If (gb = END) {// Add the rightmost end of the GB2312 range
I = 25;
}
Return initialtable [I]; // In the code table range, the first letter is returned.
}

/**
* Extract the encoding of Chinese Characters in cn
*/
Private static int gbValue (char ch) {// converts a Chinese character (GB2312) to a decimal representation.
String str = new String ();
Str + = ch;
Try {
Byte [] bytes = str. getBytes ("GB2312 ");
If (bytes. length <2)
Return 0;
Return (bytes [0] <8 & 0xff00) + (bytes [1] & 0xff );
} Catch (Exception e ){
Return 0;
}
}

Public static void main (String [] args) throws Exception {
System. out. println (cn2py ("Chongqing attaches great importance to the development of the IT industry. Most foreign companies, such as IBM, are stationed in the mountain city "));
}
}

Related Article

Contact Us

The content source of this page is from Internet, which doesn't represent Alibaba Cloud's opinion; products and services mentioned on that page don't have any relationship with Alibaba Cloud. If the content of the page makes you feel confusing, please write us an email, we will handle the problem within 5 days after receiving your email.

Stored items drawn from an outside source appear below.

import Summits.BirchSwinnertonDyer.Rank1Residual.Supersingular.X7TwistClauseOPEN
import Literature.NumberTheory.EllipticCurves.BurungaleSkinnerTianWan2024.QuadraticTwistPPartOPEN
import HarnessLib

/-!
# Route `SignedLowerHalves`, crux `KobayashiLowerHalfLargeImage` (item stmt-BirchSwinnertonDyer-19001): the
# BSTW-TWIST SUB-FAMILY of class X7 — CLASS-WIDE CONSUMERS OF A TWIST DATUM (cell `pub/bsd-litref`, paper sub-dir
# `bstw24`, prover seat `bsd-litref-bstw24-pv` gen 6; companion of `…BSTWTwistRecordShape.lean`; a `--supports … --as
# helper` file; THEOREMS ONLY; closes nothing)

HONEST FRAMING (programme BSD-LIT2PART v1 §HONESTY, verbatim): «no tranche here proves BSD; ARM L moves the LITERAL
column of an r ≤ 1 census into the kernel-proved-modulo-named-print column; ARM P changes what "named print" is
worth.» Burungale–Skinner–Tian–Wan arXiv:2409.01350v2 is an UNREFEREED PREPRINT: its twist clause enters ONLY through
the tree's explicitly labelled OPEN binders `Literature.….BurungaleSkinnerTianWan2024.thm15_twist_pPart_OPEN` (Thm. 1.5
with Thm. 1.3, INTRO wording «disc K coprime to Np and divisible only by primes of ordinary reduction for E») and
`….cor102_twist_pPart_OPEN` (Cor. 10.2, BODY wording «disc K coprime to Np», the WIDER clause; proved edge body ⟹ intro
= `thm15_twist_of_cor102_twist_OPEN`), taken as HYPOTHESES — never as theorems. Closes nothing; class X7 stays
CONSTRUCTION-SHAPED; crux 3 stays OPEN; the desk (referee A) words any tier; typed ≠ proved ≠ endorsed.

WHAT. The per-pair records `…BSTWTwistRecordsNN.lean` prove for each census pair `(E, p)` of the BSTW-twist sub-family
ONE binder-free, unconditional theorem `twist_x7bstw_<label>_<p>` — the TWIST DATUM: `∃ W₀ d C`, `W₀` semistable, `p`
good supersingular for `W₀` with `a_p(W₀) = 0`, `d` square-free `≠ 1`, every prime ramified in `ℚ(√d)` `≠ p` and good
ordinary (INTRO datum) resp. good (BODY datum) for `W₀`, `C • W = W₀^{(d)}` (shapes `X7Twist.exists_twistIntro_of_certs` /
`exists_twistBody_of_certs`). THIS file is where a binder meets a datum, CLASS-WIDE, once:

* `twistBody_of_twistIntro` — an INTRO datum is a BODY datum (good ordinary ⟹ good);
* `goodSS_of_twistBody` — the twist of a datum is good supersingular at `p` (`p ∤ 2d`, `goodSS_of_smul_eq_quadraticTwist`);
* `bsdp_of_thm15_twist_OPEN_of_twistIntro` — `BSDp W p` from an INTRO datum, modulo `thm15_twist_pPart_OPEN` + GZK + the
  analytic rank `≤ 1` (DATA), via `Supersingular.bsdp_of_thm15_twist_OPEN'` (`Irr W p` automatic, Serre 1972 Prop. 12);
* `bsdp_of_cor102_twist_OPEN_of_twistBody` — the same from a BODY datum modulo `cor102_twist_pPart_OPEN`, `Irr W p` from
  the twist's own supersingularity (`hasIrreducibleModPGaloisRep_of_dvd_frobeniusTrace`), ramified primes good ⟹ prime
  to `N₀` (`dvd_conductorNorm_iff_not_hasGoodReductionAtPrime`);
* `bsdp_of_cor102_twist_OPEN_of_twistIntro` — bookkeeping through the proved edge body ⟹ intro.

When the litref D-audit of the twist clause (sheets `pub/bsd-litref/bstw24/sheets/D-AUDIT-bstw24-r{1,2}-TWIST.md`,
referee C4) attaches a scope and `bsd-litref-bstw24-ty` files the S-scoped twist tiers (one extra hypothesis ON THE
TWIST, `BSTWScope.HasAuxWitness W p`, certified per pair by `X7Twist.hasAuxWitness_of_certs`), the matching consumer is
ONE more theorem here and the per-pair re-display a one-line composition — no per-pair kernel work is redone.
Design: THEOREMS ONLY; default heartbeats; axioms standard.

References: [BurungaleSkinnerTianWan2024] arXiv:2409.01350v2 Thm. 1.3 / 1.5 twist clause (pp. 3–4), Cor. 10.2 (p. 86);
[Serre1972] §1.11 Prop. 12; [Knapp1993] Prop. 12.10; [SilvermanAEC2009] VII.5 Prop. 5.1, X.5 Cor. 5.4; [Miller2011LMS]
§1, Def. 1.1.
-/

set_option autoImplicit false
set_option linter.dupNamespace false

noncomputable section

open scoped Classical

open WeierstrassCurve Literature.NumberTheory.EllipticCurves
  Literature.NumberTheory.EllipticCurves.Rank1Residual
  Literature.NumberTheory.EllipticCurves.BurungaleSkinnerTianWan2024
  Summit.BirchSwinnertonDyer.Rank1Residual.Supersingular

namespace Summit.BirchSwinnertonDyer.BirchSwinnertonDyer.Theorems.X7Twist

section Consumers

variable (W : WeierstrassCurve ℚ) [W.IsElliptic] [W.IsGloballyMinimal] (p : ℕ) [Fact p.Prime]

omit [W.IsElliptic] [W.IsGloballyMinimal] in
/-- **The INTRO datum implies the BODY datum** (good ordinary ⟹ good). Bookkeeping.
[cite: BurungaleSkinnerTianWan2024, Thm. 1.3 versus Cor. 10.2 (twist clauses; shape only)] -/
theorem twistBody_of_twistIntro
    (htw : ∃ (W₀ : WeierstrassCurve ℚ) (_ : W₀.IsElliptic) (_ : W₀.IsGloballyMinimal) (d : ℤ) (C : VariableChange ℚ),
      Semistable W₀ ∧ GoodSS W₀ p ∧ W₀.frobeniusTrace p = 0 ∧ Squarefree d ∧ d ≠ 1 ∧
      (∀ (q : ℕ) [Fact q.Prime], RamifiedInQuadratic d q → q ≠ p ∧ GoodOrd W₀ q) ∧
      C • W = W₀.quadraticTwist (d : ℚ)) :
    ∃ (W₀ : WeierstrassCurve ℚ) (_ : W₀.IsElliptic) (_ : W₀.IsGloballyMinimal) (d : ℤ) (C : VariableChange ℚ),
      Semistable W₀ ∧ GoodSS W₀ p ∧ W₀.frobeniusTrace p = 0 ∧ Squarefree d ∧ d ≠ 1 ∧
      (∀ (q : ℕ) [Fact q.Prime], RamifiedInQuadratic d q → q ≠ p ∧ W₀.HasGoodReductionAtPrime q) ∧
      C • W = W₀.quadraticTwist (d : ℚ) := by
  obtain ⟨W₀, _, _, d, C, hsst, hss, hap, hd, hd1, hram, hC⟩ := htw
  exact ⟨W₀, ‹_›, ‹_›, d, C, hsst, hss, hap, hd, hd1, fun q _ h ↦ ⟨(hram q h).1, (hram q h).2.1⟩, hC⟩

omit [W.IsElliptic] in
/-- **The twist of a BODY datum is good supersingular at `p`** (`p ∤ 2d` since `p` is odd and would otherwise be ramified,
hence `≠ p`; then `goodSS_of_smul_eq_quadraticTwist`). [cite: Knapp1993, Prop. 12.10] [cite: SilvermanAEC2009, VII.5 Prop. 5.1(a)] -/
theorem goodSS_of_twistBody (hp2 : p ≠ 2)
    (htw : ∃ (W₀ : WeierstrassCurve ℚ) (_ : W₀.IsElliptic) (_ : W₀.IsGloballyMinimal) (d : ℤ) (C : VariableChange ℚ),
      Semistable W₀ ∧ GoodSS W₀ p ∧ W₀.frobeniusTrace p = 0 ∧ Squarefree d ∧ d ≠ 1 ∧
      (∀ (q : ℕ) [Fact q.Prime], RamifiedInQuadratic d q → q ≠ p ∧ W₀.HasGoodReductionAtPrime q) ∧
      C • W = W₀.quadraticTwist (d : ℚ)) : GoodSS W p := by
  obtain ⟨W₀, _, _, d, C, -, hss, -, hd, -, hram, hC⟩ := htw
  have hp2d : ¬ (p : ℤ) ∣ 2 * d := by
    intro h
    have hpP : p.Prime := Fact.out
    have hpZ : Prime (p : ℤ) := Nat.prime_iff_prime_int.mp hpP
    rcases hpZ.dvd_or_dvd h with h2 | hdvd
    · have : p ∣ 2 := by exact_mod_cast h2
      exact hp2 ((Nat.prime_dvd_prime_iff_eq hpP Nat.prime_two).mp this)
    · exact (hram p (Or.inl hdvd)).1 rfl
  exact goodSS_of_smul_eq_quadraticTwist W₀ W p hss hd hC hp2d

/-- **`BSD(E, p)` from an INTRO twist datum, CONDITIONAL on BSTW's twist clause (INTRO wording).** Binders: the PRE hypothesis
`thm15_twist_pPart_OPEN` (UNREFEREED preprint; never a theorem), GZK `hGZK` (PUBLISHED, by name), the pair's analytic rank
`rk ≤ 1` (DATA). Class road `Supersingular.bsdp_of_thm15_twist_OPEN'` (`Irr W p` automatic, Serre 1972 Prop. 12). Closes nothing;
X7 stays CONSTRUCTION-SHAPED. [claim: BurungaleSkinnerTianWan2024, status: under-review]
[cite: BurungaleSkinnerTianWan2024, Thm. 1.5 with Thm. 1.3 (twist clause, pp. 3–4; ANNOUNCED, OPEN binder)]
[cite: Serre1972, §1.11 Prop. 12] [cite: Miller2011LMS, §1 and Def. 1.1] -/
theorem bsdp_of_thm15_twist_OPEN_of_twistIntro (hBSTW : thm15_twist_pPart_OPEN)
    (hGZK : rank_eq_analyticRank_of_analyticRank_le_one) (hp2 : p ≠ 2)
    (htw : ∃ (W₀ : WeierstrassCurve ℚ) (_ : W₀.IsElliptic) (_ : W₀.IsGloballyMinimal) (d : ℤ) (C : VariableChange ℚ),
      Semistable W₀ ∧ GoodSS W₀ p ∧ W₀.frobeniusTrace p = 0 ∧ Squarefree d ∧ d ≠ 1 ∧
      (∀ (q : ℕ) [Fact q.Prime], RamifiedInQuadratic d q → q ≠ p ∧ GoodOrd W₀ q) ∧
      C • W = W₀.quadraticTwist (d : ℚ))
    {rk : ℕ} (hr : W.analyticRank = rk) (hrk : rk ≤ 1) : BSDp W p := by
  obtain ⟨W₀, _, _, d, C, hsst, hss, hap, hd, hd1, hram, hC⟩ := htw
  have h4 : p = 3 → W₀.frobeniusTrace 3 = 0 := by intro h3; subst h3; exact hap
  exact bsdp_of_thm15_twist_OPEN' W₀ W p hBSTW hGZK hp2 hsst hss h4 hd hd1 hram hC (by omega)

/-- **`BSD(E, p)` from a BODY twist datum, CONDITIONAL on BSTW's twist clause (BODY wording, Cor. 10.2).** Binders: the PRE
hypothesis `cor102_twist_pPart_OPEN` (UNREFEREED preprint, the WIDER clause; never a theorem), GZK `hGZK`, the pair's analytic
rank `rk ≤ 1` (DATA); `Irr W p` from the twist's own good supersingular reduction at the odd `p` (`goodSS_of_twistBody`,
`hasIrreducibleModPGaloisRep_of_dvd_frobeniusTrace`); ramified primes good ⟹ prime to `N₀`
(`dvd_conductorNorm_iff_not_hasGoodReductionAtPrime`). Closes nothing. [claim: BurungaleSkinnerTianWan2024, status: under-review]
[cite: BurungaleSkinnerTianWan2024, Cor. 10.2, last sentence (p. 86; ANNOUNCED, OPEN binder)] [cite: Serre1972, §1.11 Prop. 12]
[cite: Miller2011LMS, §1 and Def. 1.1] -/
theorem bsdp_of_cor102_twist_OPEN_of_twistBody (hBSTW : cor102_twist_pPart_OPEN)
    (hGZK : rank_eq_analyticRank_of_analyticRank_le_one) (hp2 : p ≠ 2)
    (htw : ∃ (W₀ : WeierstrassCurve ℚ) (_ : W₀.IsElliptic) (_ : W₀.IsGloballyMinimal) (d : ℤ) (C : VariableChange ℚ),
      Semistable W₀ ∧ GoodSS W₀ p ∧ W₀.frobeniusTrace p = 0 ∧ Squarefree d ∧ d ≠ 1 ∧
      (∀ (q : ℕ) [Fact q.Prime], RamifiedInQuadratic d q → q ≠ p ∧ W₀.HasGoodReductionAtPrime q) ∧
      C • W = W₀.quadraticTwist (d : ℚ))
    {rk : ℕ} (hr : W.analyticRank = rk) (hrk : rk ≤ 1) : BSDp W p := by
  have hG := goodSS_of_twistBody W p hp2 htw
  obtain ⟨W₀, _, _, d, C, hsst, hss, hap, hd, hd1, hram, hC⟩ := htw
  have hram' : ∀ (q : ℕ) [Fact q.Prime], RamifiedInQuadratic d q → q ≠ p ∧ ¬ q ∣ W₀.conductorNorm ℤ := by
    intro q _ h
    obtain ⟨hqp, hgood⟩ := hram q h
    exact ⟨hqp, fun hdvd ↦ (W₀.dvd_conductorNorm_iff_not_hasGoodReductionAtPrime q).mp hdvd hgood⟩
  have hirr : Irr W p :=
    hasIrreducibleModPGaloisRep_of_dvd_frobeniusTrace W p hp2
      (W.not_dvd_minimalDiscriminantInt_of_hasGoodReductionAtPrime' p hG.1) hG.2
  exact bsdp_of_cor102_twist_OPEN hBSTW hGZK W₀ W p hp2 hsst hss.1 hap hd hd1 hram' hC hirr (by omega)

/-- **`BSD(E, p)` from an INTRO twist datum under the BODY binder** (the body clause implies the intro clause,
`thm15_twist_of_cor102_twist_OPEN`; bookkeeping so that a holder of `cor102_twist_pPart_OPEN` reaches every record).
Closes nothing. [claim: BurungaleSkinnerTianWan2024, status: under-review]
[cite: BurungaleSkinnerTianWan2024, Cor. 10.2 (p. 86) versus Thm. 1.5 with Thm. 1.3 (pp. 3–4) (twist clauses; OPEN binders)] -/
theorem bsdp_of_cor102_twist_OPEN_of_twistIntro (hBSTW : cor102_twist_pPart_OPEN)
    (hGZK : rank_eq_analyticRank_of_analyticRank_le_one) (hp2 : p ≠ 2)
    (htw : ∃ (W₀ : WeierstrassCurve ℚ) (_ : W₀.IsElliptic) (_ : W₀.IsGloballyMinimal) (d : ℤ) (C : VariableChange ℚ),
      Semistable W₀ ∧ GoodSS W₀ p ∧ W₀.frobeniusTrace p = 0 ∧ Squarefree d ∧ d ≠ 1 ∧
      (∀ (q : ℕ) [Fact q.Prime], RamifiedInQuadratic d q → q ≠ p ∧ GoodOrd W₀ q) ∧
      C • W = W₀.quadraticTwist (d : ℚ))
    {rk : ℕ} (hr : W.analyticRank = rk) (hrk : rk ≤ 1) : BSDp W p :=
  bsdp_of_thm15_twist_OPEN_of_twistIntro W p (thm15_twist_of_cor102_twist_OPEN hBSTW) hGZK hp2 htw hr hrk

end Consumers

end Summit.BirchSwinnertonDyer.BirchSwinnertonDyer.Theorems.X7Twist

end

If you find any instances of plagiarism from the community, please send an email to: info-contact@alibabacloud.com and provide relevant evidence. A staff member will contact you within 5 working days.

A Free Trial That Lets You Build Big!

Start building with 50+ products and up to 12 months usage for Elastic Compute Service

  • Sales Support

    1 on 1 presale consultation

  • After-Sales Support

    24/7 Technical Support 6 Free Tickets per Quarter Faster Response

  • Alibaba Cloud offers highly flexible support services tailored to meet your exact needs.